Three diagrams in Figure 21 illustrate the variations of B_w against the damping coefficient for different gap widths, drafts, and structure breadths, respectively. Generally, a system with a smaller D, smaller d₁:d₂, and smaller B₁:B₂ increases the effective frequency bandwidth (B_w), thereby enhancing the overall performance of the WEC-B system. However, there are two outliers in the B_w vs. λ_PTO curves for D =1.0m. These outliers are caused by the second peak in the CWR vs. kh curves shown in case e in Figure 6. When λ_PTO = 15 kg/s and 25 kg/s, the CWR vs. kh curve rises above 0.2, which increases B_w at these two points.

6. Conclusions

In this paper, a numerical model based on OpenFOAM^® is used to investigate the performance of the WEC-B system. The study examines multiple parameters and analyses the vortex field and wave propagation to understand how different parameters affect performance. The key findings are:

• Gap width impacts the vorticity field around the floating pontoon; a smaller gap width reduces vortices, increasing heave displacement and improving functional performance. A smaller gap width (ranging from 0.1 m to 1.0 m) can improve wave energy extraction efficiency.
• Draft affects the vorticity field; a smaller draft reduces vortices and enhances performance. In this study, a smaller d₁:d₂ ratio improves performance. For instance, when d₁:d₂ = 0.1:0.15, the CWR can reach the best efficiency of 64%.
• Structure breadth influences wave reflection and transmission; a smaller B₁:B₂ ratio, when B₁:B₂ = 0.4:0.8, leads to better performance.
• Sharp changes in the high-frequency region of CWR vs. kh curves are due to Bragg reflection, which affects the effective frequency bandwidth. This factor should be considered in the design of integrated WEC and dual floating breakwaters.

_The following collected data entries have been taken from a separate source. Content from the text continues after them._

import Literature.Computability.QuantumComplexity.ForrelationThm25Sign
import Literature.Computability.QuantumComplexity.StabilizerSimulationProofs
import Literature.Computability.QuantumComplexity.CliffordSimulator
import Literature.Computability.QuantumComplexity.HadamardSandwich
import Literature.Computability.QuantumComplexity.CliffordTInverseCodeFP
import Literature.Computability.Complexity.FoldBricks
import Literature.Computability.Complexity.FPStringBricks
import Literature.Computability.Cryptography.QuantumCircuitDescFP
import HarnessLib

This research includes the full consideration of flow viscosity using OpenFOAM^®, optimisation of the WEC-B system’s relative dimensions and layout, and the novel discussion of the effective frequency bandwidth to evaluate the overall functional performance. These findings suggest that further development of the WEC-B system is warranted.

This research highlights two main directions for enhancing the performance of WEC-B systems. First, increasing the utilisation of reflected waves by modifying the floating structure can improve efficiency. Second, improving the motion response of the floating pontoons by reducing vortices around the structures can enhance energy extraction. These practical applications can significantly contribute to the development of cost-effective and efficient WEC-B systems for sustainable energy generation.